Warum der Aufbau wichtiger ist als die Formulierung
Wer nach einem Text für die Weihnachtsansage sucht, findet vor allem Listen mit fertigen Sätzen. Das Problem: Ein fertiger Satz passt selten auf das eigene Unternehmen, und beim Umschreiben geht meist die Information verloren, die Anrufende eigentlich brauchen. Deshalb steht hier nicht die Formulierung am Anfang, sondern die Struktur.

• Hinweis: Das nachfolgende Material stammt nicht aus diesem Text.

import Mathlib.Analysis.MeanInequalities
import Mathlib.MeasureTheory.Integral.Bochner.ContinuousLinearMap
import Literature.Analysis.FunctionSpaces.TorusScalarTrigPoly
import Literature.Analysis.FunctionSpaces.TorusSobolevNorm
import Literature.Analysis.FunctionSpaces.TorusCellAverages
import Literature.Analysis.FunctionSpaces.TorusGridCellsGeometry
import Literature.Analysis.FunctionSpaces.PoincareWirtingerConvex
import Literature.Analysis.FunctionSpaces.TorusPeriodization
import HarnessLib

/-!
# Vanishing cell averages force a small `Ḣ⁻¹` norm — proofs

Analysis/FunctionSpaces proofs file for the named fact
`Torus.eHomSobolevSeminorm_neg_one_le_of_cellAverage_eq_zero` (`TorusCellAverages.lean`; the
estimate behind Bruè–De Lellis 2023, Thm. 4.1 (b), third line). This file proves the three
ingredients; the discharge itself is `TorusCellAveragesDischarge.lean`.

* `integral_mul_reTrigPoly_weight` — for `f ∈ L²(T^d; ℝ)`, a symmetric finite `S ⊆ ℤ^d` and an
  even real weight `w`, the real trigonometric polynomial `g = Re Σ_{k∈S} w(k) f̂(k) e_k` pairs
  with `f` to `∫ f g = Σ_{k∈S} w(k)|f̂(k)|²` (polarised Parseval, `hasSum_conj_mul_mFourierCoeff`,
  a finite sum here); with `w(k) = |k|⁻²`, `∫ ‖∇g‖² = 4π² Σ_{k∈S} |k|⁻²|f̂(k)|²`
  (`integral_norm_sq_gradient_reTrigPoly_invWeight`);
* `enorm_setIntegral_gridCell_mul_le` — on one cell `Q` of mesh `N⁻¹`, if `∫_Q f∘proj = 0` then
  `|∫_Q (f∘proj)(g∘proj)| ≤ ‖f∘proj‖_{L²(Q)} (2ᵈ d N⁻² ∫_Q ‖D(g∘proj)‖²)^{1/2}` (subtract the
  cell average of `g∘proj`, Cauchy–Schwarz, Poincaré–Wirtinger on the convex cell of diameter
  `√d/N`, `lintegral_enorm_sub_setAverage_sq_le`);
* `enorm_integral_mul_le_of_cellAverage` — summing over the `Nᵈ` cells of the fundamental cube
  and Cauchy–Schwarz for the sum: `|∫_{T^d} f g| ≤ (√(2ᵈ d)/N) ‖f‖_{L²} ‖∇g‖_{L²}`.

## References

* E. Bruè, C. De Lellis, Comm. Math. Phys. 400 (2023), Thm. 4.1 (b) with (4.3), §4.1 (ii).
* L. Grafakos, *Classical Fourier Analysis*, 3rd ed. (2014), Prop. 3.2.7 (3) (Parseval).
* L. C. Evans, *Partial Differential Equations*, 2nd ed. (2010), §5.8.1 (Poincaré).
-/

noncomputable section

open MeasureTheory Set Filter UnitAddTorus
open scoped ENNReal NNReal ComplexConjugate

namespace Literature.Analysis.FunctionSpaces

namespace Torus

variable {d : Type*} [Fintype d] [DecidableEq d]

Eine Weihnachtsansage hat eine klare Aufgabe. Jemand ruft an, erreicht niemanden und muss in unter einer Minute wissen: Was ist los, wie lange dauert es, was mache ich jetzt? Alles, was diese drei Fragen beantwortet, gehört hinein. Alles andere verlängert nur die Wartezeit bis zur eigentlichen Auskunft.
Die sechs Bausteine sind nicht dekorativ. Fehlt einer, entsteht eine konkrete Lücke — und diese Lücke landet als Rückruf, als E-Mail oder als verärgerter Anruf am ersten Arbeitstag im Januar auf Ihrem Tisch.

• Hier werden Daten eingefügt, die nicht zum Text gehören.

/-! ## Composition (sorry-free): the three stub statements prove the crux BY NAME -/

/-- **The induction on the number of forms.** From the three stub statements: for every `t ≥ 1`, `DimOne`
below `t` implies the mixed alternating law at `t` (all `L`, all patterns `A`). Strong induction on `t`: the
antecedent `DimOne(<t)` restricts to `DimOne(<t')` for `t' < t`, so the induction hypothesis yields
`MixedLawAt t' L'`; then the base stub (`t = 1`) or the step stub (`t ≥ 2`) gives `FlipAt t L`, and the
collapse stub turns it into `MixedLawAt t L`. [folklore] -/
theorem mixedLaw_of_hyps (hbase : Signature.stub_baseWindowLaw) (hstep : Signature.stub_seesawStep)
    (hrec : Signature.stub_chainCollapse) :
    ∀ t : ℕ, 1 ≤ t → (∀ t' L' : ℕ, 1 ≤ t' → t' < t → DimOneAt t' L') → ∀ L : ℕ, MixedLawAt t L := by
  dsimp only [Signature.stub_baseWindowLaw, Signature.stub_seesawStep, Signature.stub_chainCollapse]
    at hbase hstep hrec
  intro t
  induction t using Nat.strong_induction_on with
  | _ t ih =>
    intro ht hD L
    refine hrec t L ht ?_
    rcases Nat.lt_or_ge t 2 with hlt | hge
    · obtain rfl : t = 1 := by omega
      exact hbase L
    · refine hstep t L hge hD ?_
      intro t' L' ht' hlt'
      exact ih t' hlt' ht' (fun t'' L'' h₁ h₂ => hD t'' L'' h₁ (lt_trans h₂ hlt')) L'

/-- **THE SKELETON THEOREM (BC3 composition).**
`stub_baseWindowLaw → stub_seesawStep → stub_chainCollapse → AlternatingSeesawLawR`: the hypotheses are the three
registered stub signatures BY NAME and the conclusion is literally the route decl
`PrimeDeterminantCells.AlternatingSeesawLawR` — the `A = Finset.univ` instance of the mixed alternating law from
`mixedLaw_of_hyps` (`i ∈ univ` and `#univ = t` rewritten away, nothing else). A complete proof term: no `sorry`,
axioms `propext`/`Classical.choice`/`Quot.sound` only. [folklore] -/
theorem AlternatingSeesawLawR_of :
    Signature.stub_baseWindowLaw → Signature.stub_seesawStep → Signature.stub_chainCollapse →
      AlternatingSeesawLawR := by
  intro hbase hstep hrec t L ht hD ε hε
  have hML : MixedLawAt t L := mixedLaw_of_hyps hbase hstep hrec t ht hD L
  dsimp only [MixedLawAt] at hML
  obtain ⟨N₀, hN₀⟩ := hML ε hε
  refine ⟨N₀, fun N hN Ψ hΨ hL K hK hKN => ?_⟩
  have h := hN₀ N hN Ψ hΨ hL K hK hKN Finset.univ
  simp only [Finset.mem_univ, if_true, Finset.card_univ, Fintype.card_fin] at h
  exact h

/-- **The skeleton instantiated:** the crux BY NAME modulo the three registered stubs (carries exactly their
three `sorry`s, nothing else) — also the certificate that each `Signature.stub_<name>` is definitionally the
statement of `stub_<name>`. [folklore] -/
theorem AlternatingSeesawLawR_of_stubs : AlternatingSeesawLawR :=
  AlternatingSeesawLawR_of stub_baseWindowLaw stub_seesawStep stub_chainCollapse

end Summit.Parity.GeneralizedHardyLittlewood.Cruxes.AlternatingSeesawLawR.Birth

Die sechs Bausteine im Überblick
| # | Baustein | Zweck | Was passiert, wenn er fehlt |
|---|---|---|---|
| 1 | Begrüßung mit Firmennennung | Bestätigt, dass die richtige Nummer gewählt wurde | Anrufende legen auf, weil sie eine Fehlverbindung vermuten |
| 2 | Anlass | Ordnet die Abwesenheit ein | Der Eindruck entsteht, es sei etwas Ungeplantes passiert |
| 3 | Schließzeitraum | Nennt Beginn und Ende der Abwesenheit | Unklar, ob morgen schon wieder jemand da ist |
| 4 | Rückkehrdatum | Gibt den konkreten Termin für den nächsten Versuch | Anrufende rufen mehrfach vergeblich an |
| 5 | Kontaktweg | Regelt dringende Fälle | Dringende Anliegen bleiben liegen oder eskalieren |
| 6 | Verabschiedung | Schließt die Ansage hörbar ab | Der Anruf endet abrupt, viele bleiben in der Leitung |
1. Begrüßung mit Firmennennung
Der erste Satz muss den Firmennamen enthalten. Anrufende hören bei einer Bandansage in den ersten zwei Sekunden vor allem darauf, ob sie überhaupt richtig verbunden sind. Ein „Guten Tag" ohne Namen erfüllt diese Aufgabe nicht.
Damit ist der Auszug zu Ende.